• [TASK STATEMENT]:
In the data below, find the line containing "corpus, seat val-lit-p1).", then set down that line and every later line up to and including the line containing "bit-length LINEAR in", exactly.

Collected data
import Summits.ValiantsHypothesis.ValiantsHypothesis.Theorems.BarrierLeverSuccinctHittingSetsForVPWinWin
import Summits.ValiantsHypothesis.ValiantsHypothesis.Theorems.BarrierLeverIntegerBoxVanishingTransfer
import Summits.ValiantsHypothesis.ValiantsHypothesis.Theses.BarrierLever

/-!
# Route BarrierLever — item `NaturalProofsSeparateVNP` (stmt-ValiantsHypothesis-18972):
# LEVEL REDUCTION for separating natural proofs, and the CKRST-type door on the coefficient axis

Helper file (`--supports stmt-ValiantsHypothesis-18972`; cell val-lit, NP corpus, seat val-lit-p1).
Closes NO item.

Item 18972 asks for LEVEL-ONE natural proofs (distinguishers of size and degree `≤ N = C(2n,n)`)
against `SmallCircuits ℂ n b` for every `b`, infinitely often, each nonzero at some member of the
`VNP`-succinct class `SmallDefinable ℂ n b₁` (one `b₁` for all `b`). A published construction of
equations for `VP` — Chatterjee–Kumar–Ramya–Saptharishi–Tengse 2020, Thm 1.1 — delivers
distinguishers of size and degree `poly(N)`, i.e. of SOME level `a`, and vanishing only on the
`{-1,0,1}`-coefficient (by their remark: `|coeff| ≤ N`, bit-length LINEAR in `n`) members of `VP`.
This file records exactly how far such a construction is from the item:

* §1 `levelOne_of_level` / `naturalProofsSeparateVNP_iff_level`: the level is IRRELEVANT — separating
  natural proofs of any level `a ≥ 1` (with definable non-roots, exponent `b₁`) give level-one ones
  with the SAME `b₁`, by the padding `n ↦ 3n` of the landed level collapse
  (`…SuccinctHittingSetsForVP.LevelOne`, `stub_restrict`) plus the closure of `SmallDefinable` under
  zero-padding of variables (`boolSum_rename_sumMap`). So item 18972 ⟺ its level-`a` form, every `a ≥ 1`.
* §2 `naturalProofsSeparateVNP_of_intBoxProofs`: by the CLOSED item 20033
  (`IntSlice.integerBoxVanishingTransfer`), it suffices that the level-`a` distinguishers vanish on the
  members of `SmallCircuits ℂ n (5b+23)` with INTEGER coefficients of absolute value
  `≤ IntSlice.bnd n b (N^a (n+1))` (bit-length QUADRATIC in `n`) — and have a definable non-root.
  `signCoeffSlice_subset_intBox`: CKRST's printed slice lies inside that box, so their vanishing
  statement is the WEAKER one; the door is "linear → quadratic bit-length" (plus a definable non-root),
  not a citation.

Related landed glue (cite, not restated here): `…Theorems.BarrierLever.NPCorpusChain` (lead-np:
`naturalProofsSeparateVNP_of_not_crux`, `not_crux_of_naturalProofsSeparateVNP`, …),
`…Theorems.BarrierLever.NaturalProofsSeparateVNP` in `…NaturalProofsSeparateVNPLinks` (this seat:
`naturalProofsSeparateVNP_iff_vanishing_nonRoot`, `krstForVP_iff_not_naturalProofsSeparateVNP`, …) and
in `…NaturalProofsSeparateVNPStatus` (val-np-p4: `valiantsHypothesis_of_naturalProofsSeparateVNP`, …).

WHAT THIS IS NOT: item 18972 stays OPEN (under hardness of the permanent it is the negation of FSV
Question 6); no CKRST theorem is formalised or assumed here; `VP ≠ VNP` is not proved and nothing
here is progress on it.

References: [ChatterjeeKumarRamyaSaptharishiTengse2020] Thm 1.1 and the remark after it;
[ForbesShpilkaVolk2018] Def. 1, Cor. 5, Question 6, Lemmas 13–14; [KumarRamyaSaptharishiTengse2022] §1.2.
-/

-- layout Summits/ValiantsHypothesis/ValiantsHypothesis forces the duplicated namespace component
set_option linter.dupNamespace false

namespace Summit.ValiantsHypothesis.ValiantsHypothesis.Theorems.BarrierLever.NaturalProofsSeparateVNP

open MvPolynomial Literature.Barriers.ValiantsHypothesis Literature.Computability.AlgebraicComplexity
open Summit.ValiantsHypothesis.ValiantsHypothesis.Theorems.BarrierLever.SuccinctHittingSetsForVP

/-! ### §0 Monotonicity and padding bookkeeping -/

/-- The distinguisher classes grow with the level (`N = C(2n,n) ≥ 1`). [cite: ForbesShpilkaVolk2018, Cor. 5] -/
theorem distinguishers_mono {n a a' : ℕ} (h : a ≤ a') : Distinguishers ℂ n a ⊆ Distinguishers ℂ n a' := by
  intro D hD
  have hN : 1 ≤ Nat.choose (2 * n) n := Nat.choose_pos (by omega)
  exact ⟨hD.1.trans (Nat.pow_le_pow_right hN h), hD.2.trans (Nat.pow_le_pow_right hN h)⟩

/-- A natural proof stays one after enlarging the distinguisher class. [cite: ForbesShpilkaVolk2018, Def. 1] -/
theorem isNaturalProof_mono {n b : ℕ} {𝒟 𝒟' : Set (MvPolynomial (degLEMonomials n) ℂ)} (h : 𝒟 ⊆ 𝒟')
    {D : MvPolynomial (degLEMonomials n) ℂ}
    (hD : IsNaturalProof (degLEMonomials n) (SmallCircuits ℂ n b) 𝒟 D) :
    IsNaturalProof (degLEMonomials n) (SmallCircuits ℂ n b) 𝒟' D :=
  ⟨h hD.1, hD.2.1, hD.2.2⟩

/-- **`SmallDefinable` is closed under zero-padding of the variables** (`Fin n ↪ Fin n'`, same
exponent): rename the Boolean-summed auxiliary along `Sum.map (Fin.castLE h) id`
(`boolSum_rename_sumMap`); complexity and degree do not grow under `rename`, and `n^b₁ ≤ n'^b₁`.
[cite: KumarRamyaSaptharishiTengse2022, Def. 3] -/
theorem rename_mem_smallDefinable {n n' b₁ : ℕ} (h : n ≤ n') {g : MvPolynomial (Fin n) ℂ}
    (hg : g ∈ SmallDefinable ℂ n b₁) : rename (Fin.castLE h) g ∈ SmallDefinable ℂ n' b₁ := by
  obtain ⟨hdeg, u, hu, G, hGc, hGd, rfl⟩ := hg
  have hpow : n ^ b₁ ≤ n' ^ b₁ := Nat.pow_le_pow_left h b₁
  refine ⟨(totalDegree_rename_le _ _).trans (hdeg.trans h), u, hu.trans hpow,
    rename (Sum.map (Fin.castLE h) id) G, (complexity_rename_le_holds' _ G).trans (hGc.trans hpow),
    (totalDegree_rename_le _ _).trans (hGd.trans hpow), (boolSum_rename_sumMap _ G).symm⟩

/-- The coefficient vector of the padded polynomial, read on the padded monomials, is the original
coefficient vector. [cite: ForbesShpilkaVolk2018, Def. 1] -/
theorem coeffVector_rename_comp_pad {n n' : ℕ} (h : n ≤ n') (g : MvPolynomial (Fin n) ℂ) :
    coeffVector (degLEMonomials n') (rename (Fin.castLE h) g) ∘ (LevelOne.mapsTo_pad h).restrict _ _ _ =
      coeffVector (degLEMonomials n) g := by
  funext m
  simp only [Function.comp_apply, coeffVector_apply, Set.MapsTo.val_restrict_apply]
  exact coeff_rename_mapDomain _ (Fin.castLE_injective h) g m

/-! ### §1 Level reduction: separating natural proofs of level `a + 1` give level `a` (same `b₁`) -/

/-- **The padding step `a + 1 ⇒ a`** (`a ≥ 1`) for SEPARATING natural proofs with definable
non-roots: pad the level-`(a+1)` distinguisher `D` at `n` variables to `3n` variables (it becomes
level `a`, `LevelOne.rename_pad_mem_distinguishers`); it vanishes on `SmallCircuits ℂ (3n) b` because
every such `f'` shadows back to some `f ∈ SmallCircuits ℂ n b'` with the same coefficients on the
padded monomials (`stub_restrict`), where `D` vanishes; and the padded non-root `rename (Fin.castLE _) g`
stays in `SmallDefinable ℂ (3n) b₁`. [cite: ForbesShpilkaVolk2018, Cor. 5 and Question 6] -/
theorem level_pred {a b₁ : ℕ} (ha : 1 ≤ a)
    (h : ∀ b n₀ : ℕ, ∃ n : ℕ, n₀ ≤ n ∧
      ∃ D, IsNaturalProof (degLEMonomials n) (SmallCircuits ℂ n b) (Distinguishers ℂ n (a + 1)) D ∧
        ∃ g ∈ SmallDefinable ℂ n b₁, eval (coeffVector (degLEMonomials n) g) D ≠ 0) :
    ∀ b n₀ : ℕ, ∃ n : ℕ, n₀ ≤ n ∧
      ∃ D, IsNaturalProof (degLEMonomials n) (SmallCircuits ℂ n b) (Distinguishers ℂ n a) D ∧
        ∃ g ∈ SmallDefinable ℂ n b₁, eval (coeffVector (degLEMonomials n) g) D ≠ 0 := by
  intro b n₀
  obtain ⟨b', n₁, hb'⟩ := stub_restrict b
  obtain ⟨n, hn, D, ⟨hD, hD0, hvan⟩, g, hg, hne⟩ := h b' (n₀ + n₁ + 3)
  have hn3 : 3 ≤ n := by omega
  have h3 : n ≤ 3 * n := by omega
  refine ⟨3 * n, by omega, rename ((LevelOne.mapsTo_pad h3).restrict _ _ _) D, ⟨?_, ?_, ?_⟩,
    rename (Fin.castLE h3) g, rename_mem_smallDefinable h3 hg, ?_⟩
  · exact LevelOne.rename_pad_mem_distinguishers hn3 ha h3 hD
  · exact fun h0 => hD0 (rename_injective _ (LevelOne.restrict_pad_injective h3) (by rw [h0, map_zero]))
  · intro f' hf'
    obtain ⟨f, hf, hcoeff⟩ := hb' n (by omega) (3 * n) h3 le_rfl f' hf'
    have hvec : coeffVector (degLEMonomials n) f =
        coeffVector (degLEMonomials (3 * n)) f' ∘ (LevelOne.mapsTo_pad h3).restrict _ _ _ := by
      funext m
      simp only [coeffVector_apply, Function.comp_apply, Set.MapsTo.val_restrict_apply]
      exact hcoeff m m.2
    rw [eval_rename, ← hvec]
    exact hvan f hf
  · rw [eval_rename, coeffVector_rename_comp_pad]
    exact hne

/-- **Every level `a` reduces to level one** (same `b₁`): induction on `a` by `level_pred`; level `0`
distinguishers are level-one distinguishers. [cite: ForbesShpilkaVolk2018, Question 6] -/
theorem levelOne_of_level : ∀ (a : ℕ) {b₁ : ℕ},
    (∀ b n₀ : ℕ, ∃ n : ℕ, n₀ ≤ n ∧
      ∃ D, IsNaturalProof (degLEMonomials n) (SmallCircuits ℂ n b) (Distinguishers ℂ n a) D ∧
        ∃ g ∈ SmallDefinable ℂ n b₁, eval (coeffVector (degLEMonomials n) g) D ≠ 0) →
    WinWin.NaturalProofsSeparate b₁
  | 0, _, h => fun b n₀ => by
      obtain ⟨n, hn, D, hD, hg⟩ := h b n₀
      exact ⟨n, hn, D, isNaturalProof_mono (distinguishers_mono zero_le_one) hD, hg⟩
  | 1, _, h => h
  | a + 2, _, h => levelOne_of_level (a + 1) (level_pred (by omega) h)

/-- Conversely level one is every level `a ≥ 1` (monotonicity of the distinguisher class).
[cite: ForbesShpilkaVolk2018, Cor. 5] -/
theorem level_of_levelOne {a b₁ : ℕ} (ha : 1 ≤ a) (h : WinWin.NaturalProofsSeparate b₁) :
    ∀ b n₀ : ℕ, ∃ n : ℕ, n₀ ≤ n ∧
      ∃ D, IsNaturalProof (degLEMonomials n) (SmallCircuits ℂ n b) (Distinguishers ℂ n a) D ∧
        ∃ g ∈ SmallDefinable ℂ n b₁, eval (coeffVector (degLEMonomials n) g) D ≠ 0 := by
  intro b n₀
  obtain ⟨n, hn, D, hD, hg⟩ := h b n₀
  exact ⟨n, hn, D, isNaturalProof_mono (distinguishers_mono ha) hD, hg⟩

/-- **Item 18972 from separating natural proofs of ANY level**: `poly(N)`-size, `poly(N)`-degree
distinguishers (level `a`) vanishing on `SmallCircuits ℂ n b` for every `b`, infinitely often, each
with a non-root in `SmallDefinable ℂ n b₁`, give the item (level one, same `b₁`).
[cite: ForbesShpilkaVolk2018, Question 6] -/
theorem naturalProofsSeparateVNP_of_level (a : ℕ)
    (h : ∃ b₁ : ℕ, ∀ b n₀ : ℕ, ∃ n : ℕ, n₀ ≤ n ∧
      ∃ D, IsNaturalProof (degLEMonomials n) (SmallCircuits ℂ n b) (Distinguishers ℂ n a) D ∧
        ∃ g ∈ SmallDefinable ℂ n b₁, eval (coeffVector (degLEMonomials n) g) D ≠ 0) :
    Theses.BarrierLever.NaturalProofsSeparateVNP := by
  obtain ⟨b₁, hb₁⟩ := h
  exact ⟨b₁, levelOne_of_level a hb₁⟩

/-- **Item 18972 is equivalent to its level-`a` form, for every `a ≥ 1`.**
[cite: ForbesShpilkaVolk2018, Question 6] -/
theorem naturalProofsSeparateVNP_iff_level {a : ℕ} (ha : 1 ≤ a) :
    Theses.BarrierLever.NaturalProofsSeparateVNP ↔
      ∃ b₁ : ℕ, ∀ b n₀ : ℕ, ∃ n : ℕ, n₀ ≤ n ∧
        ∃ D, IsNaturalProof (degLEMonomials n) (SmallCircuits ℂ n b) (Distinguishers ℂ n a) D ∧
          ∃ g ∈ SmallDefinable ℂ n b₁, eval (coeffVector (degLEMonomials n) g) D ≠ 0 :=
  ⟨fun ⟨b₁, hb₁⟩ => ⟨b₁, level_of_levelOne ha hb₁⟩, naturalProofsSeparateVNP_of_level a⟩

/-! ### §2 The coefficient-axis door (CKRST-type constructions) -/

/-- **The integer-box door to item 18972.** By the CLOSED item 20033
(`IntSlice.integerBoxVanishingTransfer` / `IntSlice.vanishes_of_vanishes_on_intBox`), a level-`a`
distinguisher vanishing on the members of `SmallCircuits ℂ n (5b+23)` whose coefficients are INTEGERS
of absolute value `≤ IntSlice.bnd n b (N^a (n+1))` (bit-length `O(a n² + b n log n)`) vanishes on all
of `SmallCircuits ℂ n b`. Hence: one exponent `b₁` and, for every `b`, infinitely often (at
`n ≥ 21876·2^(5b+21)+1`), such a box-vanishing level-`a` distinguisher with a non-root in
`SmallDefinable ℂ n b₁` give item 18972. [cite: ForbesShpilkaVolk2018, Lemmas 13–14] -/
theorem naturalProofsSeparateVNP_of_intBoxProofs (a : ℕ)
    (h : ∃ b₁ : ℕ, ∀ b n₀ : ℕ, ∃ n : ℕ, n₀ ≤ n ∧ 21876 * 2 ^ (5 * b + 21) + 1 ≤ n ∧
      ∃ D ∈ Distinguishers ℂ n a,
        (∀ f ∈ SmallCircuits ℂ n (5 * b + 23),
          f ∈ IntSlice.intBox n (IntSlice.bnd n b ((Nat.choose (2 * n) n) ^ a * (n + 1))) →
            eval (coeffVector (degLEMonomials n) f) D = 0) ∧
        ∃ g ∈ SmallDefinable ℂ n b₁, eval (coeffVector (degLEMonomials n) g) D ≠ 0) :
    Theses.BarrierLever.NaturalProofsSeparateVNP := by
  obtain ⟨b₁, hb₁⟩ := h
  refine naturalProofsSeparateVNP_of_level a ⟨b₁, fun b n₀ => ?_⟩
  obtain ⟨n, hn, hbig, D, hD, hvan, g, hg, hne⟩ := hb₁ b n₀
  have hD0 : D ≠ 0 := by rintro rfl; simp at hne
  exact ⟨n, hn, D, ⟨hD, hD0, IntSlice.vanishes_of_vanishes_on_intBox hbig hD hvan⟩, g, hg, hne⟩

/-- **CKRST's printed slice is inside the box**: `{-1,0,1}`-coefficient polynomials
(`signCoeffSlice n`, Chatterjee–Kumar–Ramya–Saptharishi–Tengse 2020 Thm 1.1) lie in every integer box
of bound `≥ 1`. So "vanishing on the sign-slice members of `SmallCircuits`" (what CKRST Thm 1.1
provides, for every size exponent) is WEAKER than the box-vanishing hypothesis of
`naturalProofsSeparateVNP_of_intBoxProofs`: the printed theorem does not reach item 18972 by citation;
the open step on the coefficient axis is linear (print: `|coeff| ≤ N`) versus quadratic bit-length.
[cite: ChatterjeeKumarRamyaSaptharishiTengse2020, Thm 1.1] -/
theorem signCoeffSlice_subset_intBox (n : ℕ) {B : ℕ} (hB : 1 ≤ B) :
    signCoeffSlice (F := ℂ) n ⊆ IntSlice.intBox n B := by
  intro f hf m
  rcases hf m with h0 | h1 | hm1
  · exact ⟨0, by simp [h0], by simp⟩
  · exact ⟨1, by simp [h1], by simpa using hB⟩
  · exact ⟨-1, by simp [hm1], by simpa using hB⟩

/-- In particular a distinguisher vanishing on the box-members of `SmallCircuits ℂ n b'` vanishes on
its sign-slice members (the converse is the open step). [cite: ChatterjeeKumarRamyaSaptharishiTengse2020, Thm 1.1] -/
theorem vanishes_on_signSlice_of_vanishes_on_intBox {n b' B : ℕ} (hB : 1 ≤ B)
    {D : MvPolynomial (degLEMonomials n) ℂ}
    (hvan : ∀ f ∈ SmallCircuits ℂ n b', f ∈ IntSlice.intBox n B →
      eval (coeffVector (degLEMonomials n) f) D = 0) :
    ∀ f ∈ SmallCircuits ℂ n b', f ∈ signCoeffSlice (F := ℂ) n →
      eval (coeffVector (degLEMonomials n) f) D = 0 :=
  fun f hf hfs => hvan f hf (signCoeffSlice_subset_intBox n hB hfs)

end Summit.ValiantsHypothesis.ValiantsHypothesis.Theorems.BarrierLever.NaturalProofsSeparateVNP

• [RESULT OF THIS EXERCISE]:
Helper file (`--supports stmt-ValiantsHypothesis-18972`; cell val-lit, NP corpus, seat val-lit-p1).
Closes NO item.

Item 18972 asks for LEVEL-ONE natural proofs (distinguishers of size and degree `≤ N = C(2n,n)`)
against `SmallCircuits ℂ n b` for every `b`, infinitely often, each nonzero at some member of the
`VNP`-succinct class `SmallDefinable ℂ n b₁` (one `b₁` for all `b`). A published construction of
equations for `VP` — Chatterjee–Kumar–Ramya–Saptharishi–Tengse 2020, Thm 1.1 — delivers
distinguishers of size and degree `poly(N)`, i.e. of SOME level `a`, and vanishing only on the
`{-1,0,1}`-coefficient (by their remark: `|coeff| ≤ N`, bit-length LINEAR in `n`) members of `VP`.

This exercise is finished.